Our LCZ-based analysis shows that urban morphology strongly influences both air temperature and the effectiveness of adaptation strategies, underscoring the importance of context-specific intervention planning. For example, our choice of a 20 % relative increase in urban greenery was based on current policy recommendations, but led to very limited cooling in compact urban areas. By implementing the relative change, rather than the effect of vegetation itself, we emphasise areas with intermediate levels of greenery. In line with the findings of Rahmani & Sharifi (2025), compact urban areas (LCZ2 and LCZ3) consistently experienced the highest temperatures, while open urban areas had lower baseline temperatures (Supplementary Table S4).
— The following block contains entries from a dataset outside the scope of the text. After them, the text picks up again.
/-! ### Mollifiers, noise and the SYM equation in 3D -/

/-- Space-time `ℝ × 𝕋³` through the cover. [cite: ChandraEtAl2024, §1.3 (ℝ × 𝕋³, parabolic distance)] -/
abbrev SpaceTime3 : Type := ℝ × E3

/-- Reflection of the `j`-th spatial coordinate. [cite: ChandraEtAl2024, §1.3 (χ invariant under x_i ↦ −x_i)] -/
def reflectCoord3 (j : Fin 3) (x : E3) : E3 := x - (2 * x j) • EuclideanSpace.single j (1 : ℝ)

/-- A 3D space-time mollifier: compactly supported smooth `χ` on `ℝ × ℝ³` with `∫χ = 1`, even in each
spatial coordinate. [cite: ChandraEtAl2024, §1.3 ("A space-time mollifier χ is a compactly supported smooth function on ℝ × ℝ³ …")] -/
def IsSpaceTimeMollifier3 (χ : SpaceTime3 → ℝ) : Prop :=
  ContDiff ℝ (⊤ : ℕ∞) χ ∧ HasCompactSupport χ ∧ (∫ z, χ z) = 1 ∧
    ∀ (j : Fin 3) (t : ℝ) (x : E3), χ (t, reflectCoord3 j x) = χ (t, x)

/-- Non-anticipative: supported in `{t ≥ 0}`. [cite: ChandraEtAl2024, §1.3 ("non-anticipative if it is supported in the set {(t,x) : t ≥ 0}")] -/
def IsNonAnticipative3 (χ : SpaceTime3 → ℝ) : Prop := ∀ z : SpaceTime3, z.1 < 0 → χ z = 0

/-- `χ^ε(t,x) = ε⁻⁵ χ(ε⁻²t, ε⁻¹x)`. [cite: ChandraEtAl2024, §1.4 (χ^ε(t,x) = ε⁻⁵χ(ε⁻²t, ε⁻¹x))] -/
def mollScale3 (χ : SpaceTime3 → ℝ) (ε : ℝ) (z : SpaceTime3) : ℝ := (ε ^ 5)⁻¹ * χ (z.1 / ε ^ 2, ε⁻¹ • z.2)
Cool roofs provided the largest reduction in maximum temperature across all LCZs, with particularly strong effects in compact urban areas where roof coverage is high. This finding aligns with Macintyre & Heaviside (2019), who observed that cool roofs have the largest impact in areas of high building density. Similar to our findings, Jiang et al. (2025) concluded that the effectiveness of different adaptation strategies strongly depends on urban morphology.
Our rural simulations showed differences in weather at large scales via changes in, for example cloud formation and wind speed as shown in Supplementary Fig. S5. Both led to greater decreases in temperature than initially expected, but are explainable through the changes in the different variables. While the rural scenario was intended to represent changes in the local climate caused by the presence of urban areas, this shows that the impact of cities goes well beyond their physical boundaries.
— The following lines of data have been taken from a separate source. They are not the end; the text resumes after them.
/-- The tripod cell `{a ↔ b} ∩ {c ↔ d} ∩ {e ↮ f}` under `prodBernoulli (wOfList l)` as an exact
weighted count over the reach tables. -/
theorem real_cell {n : ℕ} {l : List (Fin n × Fin n × ℚ)} (hnd : (wPairs l).Nodup)
    (hq : ∀ e ∈ l, 0 ≤ e.2.2 ∧ e.2.2 ≤ 1) (a b c d e f : Fin n) :
    (prodBernoulli (wOfList l)).real (openConn a b ∩ openConn c d ∩ (openConn e f)ᶜ) =
      ((((wtabs n l).map fun t => if (t.1.getD a 0).testBit b && (t.1.getD c 0).testBit d &&
        !(t.1.getD e 0).testBit f then t.2 else 0).sum : ℚ) : ℝ) := by
  refine real_eq_wcount hnd hq (fun tb => (tb.getD a 0).testBit b && (tb.getD c 0).testBit d &&
    !(tb.getD e 0).testBit f) _ fun ω => ?_
  simp only [Bool.and_eq_true, Bool.not_eq_true', Set.mem_inter_iff, Set.mem_compl_iff]
  simp only [← testBit_reachTable_iff_mem_openConn, Bool.not_eq_true]

/-- Per-configuration agreement of the relay count read off a reach table with the
`A.filter … .card` count of the headline statements. -/
theorem card_filter_reachTable {n : ℕ} (A : Finset (Fin n)) (o : Fin n) (ω : List (Fin n × Fin n)) :
    (A.filter fun z : Fin n => ((reachTable n ω).getD o 0).testBit z = true).card =
      (A.filter fun z => (↑(Eset ω) : Set (Sym2 (Fin n))) ∈ openConn o z).card := by
  rw [Finset.filter_congr fun z _ => testBit_reachTable_iff_mem_openConn ω o z]

/-! ### §1 The tripod exchange inequality is tight on the 4-cycle -/

/-- **§1, the four cells.**  On the 4-cycle `0–1–2–3–0` with weights `1/2` (`o = 0, x = 1, y = 3,
z = 2`): `P(o↔x, y↔z, x↮y) = P(o↔y, x↔z, x↮y) = P(o↔x, x↔z, x↮y) = P(o↔y, y↔z, x↮y) = 1/16`. -/
theorem tripod_cells_cycle4 (l : List (Fin 4 × Fin 4 × ℚ))
    (hl : l = [(0, 1, 1/2), (1, 2, 1/2), (2, 3, 1/2), (0, 3, 1/2)]) :
    (prodBernoulli (wOfList l)).real
          (openConn (0 : Fin 4) 1 ∩ openConn (3 : Fin 4) 2 ∩ (openConn (1 : Fin 4) 3)ᶜ) = 1 / 16 ∧
      (prodBernoulli (wOfList l)).real
          (openConn (0 : Fin 4) 3 ∩ openConn (1 : Fin 4) 2 ∩ (openConn (1 : Fin 4) 3)ᶜ) = 1 / 16 ∧
      (prodBernoulli (wOfList l)).real
          (openConn (0 : Fin 4) 1 ∩ openConn (1 : Fin 4) 2 ∩ (openConn (1 : Fin 4) 3)ᶜ) = 1 / 16 ∧
      (prodBernoulli (wOfList l)).real
          (openConn (0 : Fin 4) 3 ∩ openConn (3 : Fin 4) 2 ∩ (openConn (1 : Fin 4) 3)ᶜ) = 1 / 16 := by
  obtain ⟨h1, h2, h3, h4⟩ := cells_cycle4 l hl
  refine ⟨?_, ?_, ?_, ?_⟩ <;> rw [real_cell (cycle4_nodup l hl) (cycle4_weights l hl)]
  · rw [h1]; norm_num
  · rw [h2]; norm_num
  · rw [h3]; norm_num
  · rw [h4]; norm_num

/-- **§1, tightness of C⁺.**  At the instance of `tripod_cells_cycle4` the tripod exchange inequality
(binders `o x y z ↦ 0 1 3 2`) holds with EQUALITY, `1/256 = 1/256`, and its left-hand side is positive. -/
theorem tripodExchange_tight_cycle4 (l : List (Fin 4 × Fin 4 × ℚ))
    (hl : l = [(0, 1, 1/2), (1, 2, 1/2), (2, 3, 1/2), (0, 3, 1/2)]) :
    (prodBernoulli (wOfList l)).real
          (openConn (0 : Fin 4) 1 ∩ openConn (3 : Fin 4) 2 ∩ (openConn (1 : Fin 4) 3)ᶜ) *
        (prodBernoulli (wOfList l)).real
          (openConn (0 : Fin 4) 3 ∩ openConn (1 : Fin 4) 2 ∩ (openConn (1 : Fin 4) 3)ᶜ) =
      (prodBernoulli (wOfList l)).real
          (openConn (0 : Fin 4) 1 ∩ openConn (1 : Fin 4) 2 ∩ (openConn (1 : Fin 4) 3)ᶜ) *
        (prodBernoulli (wOfList l)).real
          (openConn (0 : Fin 4) 3 ∩ openConn (3 : Fin 4) 2 ∩ (openConn (1 : Fin 4) 3)ᶜ) ∧
    0 < (prodBernoulli (wOfList l)).real
          (openConn (0 : Fin 4) 1 ∩ openConn (3 : Fin 4) 2 ∩ (openConn (1 : Fin 4) 3)ᶜ) *
        (prodBernoulli (wOfList l)).real
          (openConn (0 : Fin 4) 3 ∩ openConn (1 : Fin 4) 2 ∩ (openConn (1 : Fin 4) 3)ᶜ) := by
  obtain ⟨h1, h2, h3, h4⟩ := tripod_cells_cycle4 l hl
  rw [h1, h2, h3, h4]
  norm_num

/-! ### §2 The four-relay one-cut bound is tight -/

/-- §2: on the witness, `E N = Σ_{a ∈ {1,2,3,4}} P(0 ↔ a) = 1 + 3/5 + 3/5 + 3/5 = 14/5`. -/
theorem sum_openConn_blobLink (l : List (Fin 5 × Fin 5 × ℚ))
    (hl : l = [(0, 1, 1), (1, 2, 3/5), (2, 3, 1), (3, 4, 1)]) :
    (∑ a ∈ ({1, 2, 3, 4} : Finset (Fin 5)), (prodBernoulli (wOfList l)).real (openConn (0 : Fin 5) a)) =
      14 / 5 := by
  rw [Finset.sum_insert (by decide), Finset.sum_insert (by decide), Finset.sum_insert (by decide),
    Finset.sum_singleton]
  simp only [real_openConn_eq_wConn (blobLink_nodup l hl) (blobLink_weights l hl), ← Rat.cast_add,
    wConn_sum_blobLink l hl]
  norm_num

/-- §2: the pairwise hypothesis of `oneCut_card_le_four` holds on the witness with `t = 2/5`
(`P(1 ↮ a) = 2/5` for `a = 2, 3, 4`; the blob pairs have disconnection probability `0`). -/
theorem pair_le_blobLink (l : List (Fin 5 × Fin 5 × ℚ))
    (hl : l = [(0, 1, 1), (1, 2, 3/5), (2, 3, 1), (3, 4, 1)]) :
    ∀ a ∈ ({1, 2, 3, 4} : Finset (Fin 5)), ∀ a' ∈ ({1, 2, 3, 4} : Finset (Fin 5)), a ≠ a' →
      (prodBernoulli (wOfList l)).real (openConn a a')ᶜ ≤ 2 / 5 := by
  intro a ha a' ha' _
  rw [real_compl_openConn_eq_wNotConn (blobLink_nodup l hl) (blobLink_weights l hl)]
  have h' : ((wNotConn (wtabs 5 l) a a' : ℚ) : ℝ) ≤ ((2/5 : ℚ) : ℝ) :=
    Rat.cast_le.2 (wNotConn_blobLink_le l hl a ha a' ha')
  simpa using h'

/-- For a natural number `c`: `1 ≤ c ∧ c < (14/5)/2` iff `c = 1`. -/
theorem one_le_and_lt_iff (c : ℕ) : (1 ≤ c ∧ (c : ℝ) < 14 / 5 / 2) ↔ c = 1 := by
  constructor
  · rintro ⟨h1, h2⟩
    have h3 : (c : ℝ) < 2 := by linarith
    have h4 : c < 2 := by exact_mod_cast h3
    omega
  · rintro rfl
    norm_num

/-- **§2, tightness of the four-relay one-cut bound.**  On the witness with `o = 0`,
`A = {1,2,3,4}`: the one-cut event `{1 ≤ N < E N/2}` (`= {N = 1}` here) has probability exactly `2/5`,
and so does `{1 ↮ 2}` — so with `t = 2/5` the hypotheses of `oneCut_card_le_four` hold
(`pair_le_blobLink`) and its conclusion `≤ t` is an equality. -/
theorem oneCut_card_le_four_tight (l : List (Fin 5 × Fin 5 × ℚ))
    (hl : l = [(0, 1, 1), (1, 2, 3/5), (2, 3, 1), (3, 4, 1)]) :
    (prodBernoulli (wOfList l)).real
        {ω : BondConfig (Fin 5) |
          1 ≤ (({1, 2, 3, 4} : Finset (Fin 5)).filter fun a => ω ∈ openConn (0 : Fin 5) a).card ∧
          ((({1, 2, 3, 4} : Finset (Fin 5)).filter fun a => ω ∈ openConn (0 : Fin 5) a).card : ℝ) <
            (∑ a ∈ ({1, 2, 3, 4} : Finset (Fin 5)),
              (prodBernoulli (wOfList l)).real (openConn (0 : Fin 5) a)) / 2} = 2 / 5 ∧
      (prodBernoulli (wOfList l)).real (openConn (1 : Fin 5) (2 : Fin 5))ᶜ = 2 / 5 := by
  constructor
  · rw [sum_openConn_blobLink l hl]
    rw [real_eq_wcount (blobLink_nodup l hl) (blobLink_weights l hl)
      (fun tb => decide ((({1, 2, 3, 4} : Finset (Fin 5)).filter
        fun z : Fin 5 => (tb.getD 0 0).testBit z = true).card = 1)) _ fun ω => ?_]
    · rw [cntOne_blobLink l hl]; norm_num
    · rw [decide_eq_true_eq, Set.mem_setOf_eq, ← card_filter_reachTable, one_le_and_lt_iff]
      rfl
  · rw [real_compl_openConn_eq_wNotConn (blobLink_nodup l hl) (blobLink_weights l hl),
      wNotConn_blobLink_one_two l hl]
    norm_num

/-- **§2, the theorem instantiated** (binders `n ↦ 5`, `w ↦ wOfList l`, `A ↦ {1,2,3,4}`, `o ↦ 0`,
`t ↦ 2/5`; side conditions `A.card ≤ 4`, `0 ≤ t` and the pairwise bound discharged): the bound the
card displays, at the tight instance — compare `oneCut_card_le_four_tight` (`= 2/5`). -/
theorem oneCut_blobLink_le (l : List (Fin 5 × Fin 5 × ℚ))
    (hl : l = [(0, 1, 1), (1, 2, 3/5), (2, 3, 1), (3, 4, 1)]) :
    (prodBernoulli (wOfList l)).real
        {ω : BondConfig (Fin 5) |
          1 ≤ (({1, 2, 3, 4} : Finset (Fin 5)).filter fun a => ω ∈ openConn (0 : Fin 5) a).card ∧
          ((({1, 2, 3, 4} : Finset (Fin 5)).filter fun a => ω ∈ openConn (0 : Fin 5) a).card : ℝ) <
            (∑ a ∈ ({1, 2, 3, 4} : Finset (Fin 5)),
              (prodBernoulli (wOfList l)).real (openConn (0 : Fin 5) a)) / 2} ≤ 2 / 5 :=
  Summit.CriticalPhenomena.PercolationContinuityZ3.Theorems.oneCut_card_le_four 5 (wOfList l)
    {1, 2, 3, 4} 0 (2 / 5) (by decide) (by norm_num) (pair_le_blobLink l hl)

/-! ### §3 The hypothesis-free five-relay variant T′(5) is false -/

/-- **§3, the witness.**  On `K₅` with weights `1/20`, `o = 0`, `A = univ`:
`P(1 ≤ N ≤ 2) = 307687881/320000000`, every pairwise disconnection probability is at most
`4824193716417/5120000000000 (< 307687881/320000000)`, with equality for the pair `(0, 1)`. -/
theorem tPrime5_cex (l : List (Fin 5 × Fin 5 × ℚ))
    (hl : l = [(0, 1, 1/20), (0, 2, 1/20), (0, 3, 1/20), (0, 4, 1/20), (1, 2, 1/20), (1, 3, 1/20),
      (1, 4, 1/20), (2, 3, 1/20), (2, 4, 1/20), (3, 4, 1/20)]) :
    (prodBernoulli (wOfList l)).real
        {ω : BondConfig (Fin 5) |
          1 ≤ ((Finset.univ : Finset (Fin 5)).filter fun a => ω ∈ openConn (0 : Fin 5) a).card ∧
          ((Finset.univ : Finset (Fin 5)).filter fun a => ω ∈ openConn (0 : Fin 5) a).card ≤ 2} =
        307687881 / 320000000 ∧
      (∀ a ∈ (Finset.univ : Finset (Fin 5)), ∀ a' ∈ (Finset.univ : Finset (Fin 5)), a ≠ a' →
        (prodBernoulli (wOfList l)).real (openConn a a')ᶜ ≤ 4824193716417 / 5120000000000) ∧
      (prodBernoulli (wOfList l)).real (openConn (0 : Fin 5) (1 : Fin 5))ᶜ =
        4824193716417 / 5120000000000 := by
  refine ⟨?_, ?_, ?_⟩
  · rw [real_eq_wcount (k5_nodup l hl) (k5_weights l hl)
      (fun tb => decide (1 ≤ ((Finset.univ : Finset (Fin 5)).filter
          fun z : Fin 5 => (tb.getD 0 0).testBit z = true).card ∧
        ((Finset.univ : Finset (Fin 5)).filter
          fun z : Fin 5 => (tb.getD 0 0).testBit z = true).card ≤ 2)) _ fun ω => ?_]
    · rw [cntLe2_k5 l hl]; norm_num
    · rw [decide_eq_true_eq, Set.mem_setOf_eq, ← card_filter_reachTable]
      rfl
  · intro a _ a' _ _
    rw [real_compl_openConn_eq_wNotConn (k5_nodup l hl) (k5_weights l hl)]
    have h' : ((wNotConn (wtabs 5 l) a a' : ℚ) : ℝ) ≤ ((4824193716417/5120000000000 : ℚ) : ℝ) :=
      Rat.cast_le.2 (wNotConn_k5_le l hl a a')
    simpa using h'
  · rw [real_compl_openConn_eq_wNotConn (k5_nodup l hl) (k5_weights l hl), wNotConn_k5_zero_one l hl]
    norm_num

/-- **§3, T′(5) refuted.**  The hypothesis-free five-relay variant — "if `|A| = 5`, `0 ≤ t` and
`P(a ↮ a') ≤ t` for all distinct `a, a' ∈ A`, then `P(1 ≤ N ≤ 2) ≤ t`" — is FALSE (witness: `K₅`
with weights `1/20`, `o = 0 ∈ A = univ`, `t = 4824193716417/5120000000000`; `tPrime5_cex`). -/
theorem not_tPrime5 :
    ¬ ∀ (n : ℕ) (w : Sym2 (Fin n) → unitInterval) (A : Finset (Fin n)) (o : Fin n) (t : ℝ),
        A.card = 5 → 0 ≤ t →
        (∀ a ∈ A, ∀ a' ∈ A, a ≠ a' → (prodBernoulli w).real (openConn a a')ᶜ ≤ t) →
        (prodBernoulli w).real
          {ω : BondConfig (Fin n) |
            1 ≤ (A.filter fun a => ω ∈ openConn o a).card ∧
            (A.filter fun a => ω ∈ openConn o a).card ≤ 2} ≤ t := by
  intro h
  obtain ⟨h1, h2, -⟩ := tPrime5_cex _ rfl
  have h3 := h 5 _ Finset.univ 0 (4824193716417 / 5120000000000) (by simp) (by norm_num) h2
  rw [h1] at h3
  norm_num at h3

/-- §3: on the same witness `E N = Σ_a P(0 ↔ a) = 1575806283583/1280000000000 < 2`, so the one-cut
event `{1 ≤ N < E N/2}` of the headline statement is EMPTY here (`N ≥ 1 > E N/2`): T′(5) fails only
because it drops the `E N/2` threshold. -/
theorem sum_openConn_k5 (l : List (Fin 5 × Fin 5 × ℚ))
    (hl : l = [(0, 1, 1/20), (0, 2, 1/20), (0, 3, 1/20), (0, 4, 1/20), (1, 2, 1/20), (1, 3, 1/20),
      (1, 4, 1/20), (2, 3, 1/20), (2, 4, 1/20), (3, 4, 1/20)]) :
    (∑ a : Fin 5, (prodBernoulli (wOfList l)).real (openConn (0 : Fin 5) a)) =
        1575806283583 / 1280000000000 ∧
      (1575806283583 / 1280000000000 : ℝ) < 2 := by
  refine ⟨?_, by norm_num⟩
  simp only [Fin.sum_univ_five, real_openConn_eq_wConn (k5_nodup l hl) (k5_weights l hl),
    ← Rat.cast_add, wConn_sum_k5 l hl]
  norm_num

end Summit.CriticalPhenomena.PercolationContinuityZ3.Runbook.Primary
Correspondingly, we estimate that heat-related mortality could have been reduced by up to 25.5 % by cool roofs, highlighting the life-saving potential of adaptation strategies. Our results are in line with the findings of Macintyre & Heaviside (2019) who found that cool roofs could reduce up to 25 % of heat-related deaths during heatwaves in the West Midlands, UK. Furthermore, having modelled cool roofs over London for the summer of 2018, Simpson et al. (2024) found a reduction in heat-related mortality of 32 %. Both studies incorporated the daily mean temperature whereas the daily maximum temperature was used in the present study. This can explain the differences in the impact of interventions on heat-related mortality reductions in both studies.
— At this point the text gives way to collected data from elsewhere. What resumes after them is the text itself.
import Summits.QuantumFields.YangMills.Theses.PencilRigidity
import Literature.MathematicalPhysics.QuantumFieldTheory.YangMillsOS
import Literature.MathematicalPhysics.QuantumLattice.WilsonBlockHeatBathLightCone2
import Summits.QuantumFields.YangMills.Theorems.PencilRigidityWeakCouplingHypercubicLimitStubTraceHolder
import Summits.QuantumFields.YangMills.Theorems.PencilRigidityWeakCouplingHypercubicLimitStubPressureForcesGap
import Summits.QuantumFields.YangMills.Theorems.PencilRigidityWeakCouplingHypercubicLimitStubRateBookkeeping
import Summits.QuantumFields.YangMills.Theorems.PencilRigidityWeakCouplingHypercubicLimitStubPerpContraction
import Summits.QuantumFields.YangMills.Theorems.PencilRigidityWeakCouplingHypercubicLimitStubTraceCluster
import Summits.QuantumFields.YangMills.Theorems.PencilRigidityWeakCouplingHypercubicLimitStubTimeSlicing
import Summits.QuantumFields.YangMills.Theorems.PencilRigidityWeakCouplingHypercubicLimitStubFiniteTruncation
import Summits.QuantumFields.YangMills.Theorems.PencilRigidityWeakCouplingHypercubicLimitStubSpectralData
import Summits.QuantumFields.YangMills.Theorems.PencilRigidityWeakCouplingHypercubicLimitStubSliceKernel
import Summits.QuantumFields.YangMills.Theorems.PencilRigidityWeakCouplingHypercubicLimitStubSlabContraction
import Summits.QuantumFields.YangMills.Theorems.PencilRigidityWeakCouplingHypercubicLimitStubTransferRepresentation
import Summits.QuantumFields.YangMills.Theorems.PencilRigidityWeakCouplingHypercubicLimitColdPressureClustering
import Summits.QuantumFields.YangMills.Theorems.PencilRigidityWeakCouplingHypercubicLimitSiblingTie
import Summits.QuantumFields.YangMills.Theorems.CoincidenceRotationBootstrapHypercubicLimitOneFieldWeak
import Summits.QuantumFields.YangMills.Theorems.PencilRigidityWeakCouplingHypercubicLimitStubRatioOfColdPressure
import Summits.QuantumFields.YangMills.Theorems.PencilRigidityWeakCouplingHypercubicLimitStubRelativeBookkeeping
import Summits.QuantumFields.YangMills.Theorems.PencilRigidityWeakCouplingHypercubicLimitStubBlockReversalTranspose
import Summits.QuantumFields.YangMills.Theorems.PencilRigidityWeakCouplingHypercubicLimitStubWilsonStepReversal
import Summits.QuantumFields.YangMills.Theorems.PencilRigidityWeakCouplingHypercubicLimitStubKernelOpTranspose
import Summits.QuantumFields.YangMills.Theorems.PencilRigidityWeakCouplingHypercubicLimitStubRpSpectralOfColdPressure
import Literature.MathematicalPhysics.QuantumFieldTheory.WilsonTransferKernel
import Literature.MathematicalPhysics.QuantumFieldTheory.SlabTransferKernel
import Literature.MathematicalPhysics.QuantumFieldTheory.TorusFreeTransfer
import Literature.MathematicalPhysics.QuantumFieldTheory.LatticeGaugeProofs
import Literature.MathematicalPhysics.QuantumLattice.GaugeGroups
import Literature.MathematicalPhysics.QuantumLattice.LatticeGaugeDLR
import Summits.QuantumFields.YangMills.Theorems.MirrorModularBoostsHypercubicLimitClosureHalvesDefs
import Summits.QuantumFields.YangMills.Theorems.MirrorModularBoostsHypercubicLimitPlaneLimitsOfBound
import Summits.QuantumFields.YangMills.Theorems.LangevinControlUVOSLegsAtWeakCouplingCStubCluster
import Summits.QuantumFields.YangMills.Theorems.PencilRigidityWeakCouplingHypercubicLimitRPPosOfPlaneLimits
import Summits.QuantumFields.YangMills.Theorems.PencilRigidityWeakCouplingHypercubicLimitSignedPerm
import Summits.QuantumFields.YangMills.Theorems.PencilRigidityWeakCouplingHypercubicLimitDecayOfRPSpectral
import Summits.QuantumFields.YangMills.Theorems.MirrorModularBoostsHypercubicLimitFunctionalBoundPlanes
import Summits.QuantumFields.YangMills.Theorems.MirrorModularBoostsHypercubicLimitSoftLegsAssemblyMono
import Summits.QuantumFields.YangMills.Theorems.MirrorModularBoostsHypercubicLimitTranslationPlanes
import Summits.QuantumFields.YangMills.Theorems.PencilRigidityWeakCouplingHypercubicLimitIRInputsOfColdPressure
import Summits.QuantumFields.YangMills.Theorems.MirrorModularBoostsHypercubicLimitOfLineInputs
import Summits.QuantumFields.YangMills.Theorems.PencilRigidityWeakCouplingHypercubicLimitStubVolumeFloor
import Summits.QuantumFields.YangMills.Theorems.PencilRigidityWeakCouplingHypercubicLimitOfLatticeCore
import Summits.QuantumFields.YangMills.Theorems.PencilRigidityWeakCouplingHypercubicLimitStubIrInputsRecentre
import Summits.QuantumFields.YangMills.Theorems.PencilRigidityWeakCouplingHypercubicLimitGevreyMomentBounds
import Summits.QuantumFields.YangMills.Theorems.PencilRigidityWeakCouplingHypercubicLimitOfGevreySkewCore
import Summits.QuantumFields.YangMills.Theorems.PencilRigidityWeakCouplingHypercubicLimitOfUfbSkewCore
import Summits.QuantumFields.YangMills.Theorems.PencilRigidityWeakCouplingHypercubicLimitOfUfbCore
import Summits.QuantumFields.YangMills.Theorems.FradkinShenkerFlowFiniteSusceptibilityWeakCouplingMirrorLogConvex
import Summits.QuantumFields.YangMills.Theorems.PencilRigidityWeakCouplingHypercubicLimitStubRpSpectralAnti
import Summits.QuantumFields.YangMills.Theorems.PencilRigidityWeakCouplingHypercubicLimitStubMirrorOfRPSpectral
import Summits.QuantumFields.YangMills.Theorems.PencilRigidityWeakCouplingHypercubicLimitStubConvexWindow
import Summits.QuantumFields.YangMills.Theorems.PencilRigidityWeakCouplingHypercubicLimitStubMirrorDomination
import Summits.QuantumFields.YangMills.Theorems.PencilRigidityWeakCouplingHypercubicLimitStubGapOfRPSpectral
import Summits.QuantumFields.YangMills.Theorems.PencilRigidityWeakCouplingHypercubicLimitOfRpCore
import Summits.QuantumFields.YangMills.Theorems.PencilRigidityWeakCouplingHypercubicLimitStubDisjointOfLatticeFloor
import Summits.QuantumFields.YangMills.Theorems.PencilRigidityWeakCouplingHypercubicLimitStubCompactOfDisjoint
import Summits.QuantumFields.YangMills.Theorems.PencilRigidityWeakCouplingHypercubicLimitStubLocaliseOfCompact
import Summits.QuantumFields.YangMills.Theorems.PencilRigidityWeakCouplingHypercubicLimitStubSeparatingCoordinate
import Summits.QuantumFields.YangMills.Theorems.PencilRigidityWeakCouplingHypercubicLimitStubTimeSeparatedOfSeparated
import Summits.QuantumFields.YangMills.Theorems.PencilRigidityWeakCouplingHypercubicLimitOfRpCoreDisjoint
import Literature.MathematicalPhysics.QuantumLattice.SchwartzTranslationCutoff
import Literature.MathematicalPhysics.QuantumFieldTheory.OSSkeletonExplicitBounds
import Summits.QuantumFields.YangMills.Theses.ScalingWindowSplit
import Summits.QuantumFields.YangMills.Theorems.ScalingWindowSplitExistenceLegFromLatticeGapped
import Summits.QuantumFields.YangMills.Theorems.PencilRigidityWeakCouplingHypercubicLimitOfScalingWindowSplit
Focusing on the maximum temperature to assess heat-related mortality captures daytime heat stress, but excludes the impact of higher nighttime temperatures, which are known to impair sleep and physiological recovery (Obradovich et al., 2017, Royé et al., 2021). The choice of the temperature-mortality relationship is therefore critical: investigating the impact of the relative effectiveness of interventions by using temperature-mortality relationships based on another heat indicator, such as the daily mean temperature, as well as developing context-specific temperature-mortality relationships that account for urban morphology warrants further studies.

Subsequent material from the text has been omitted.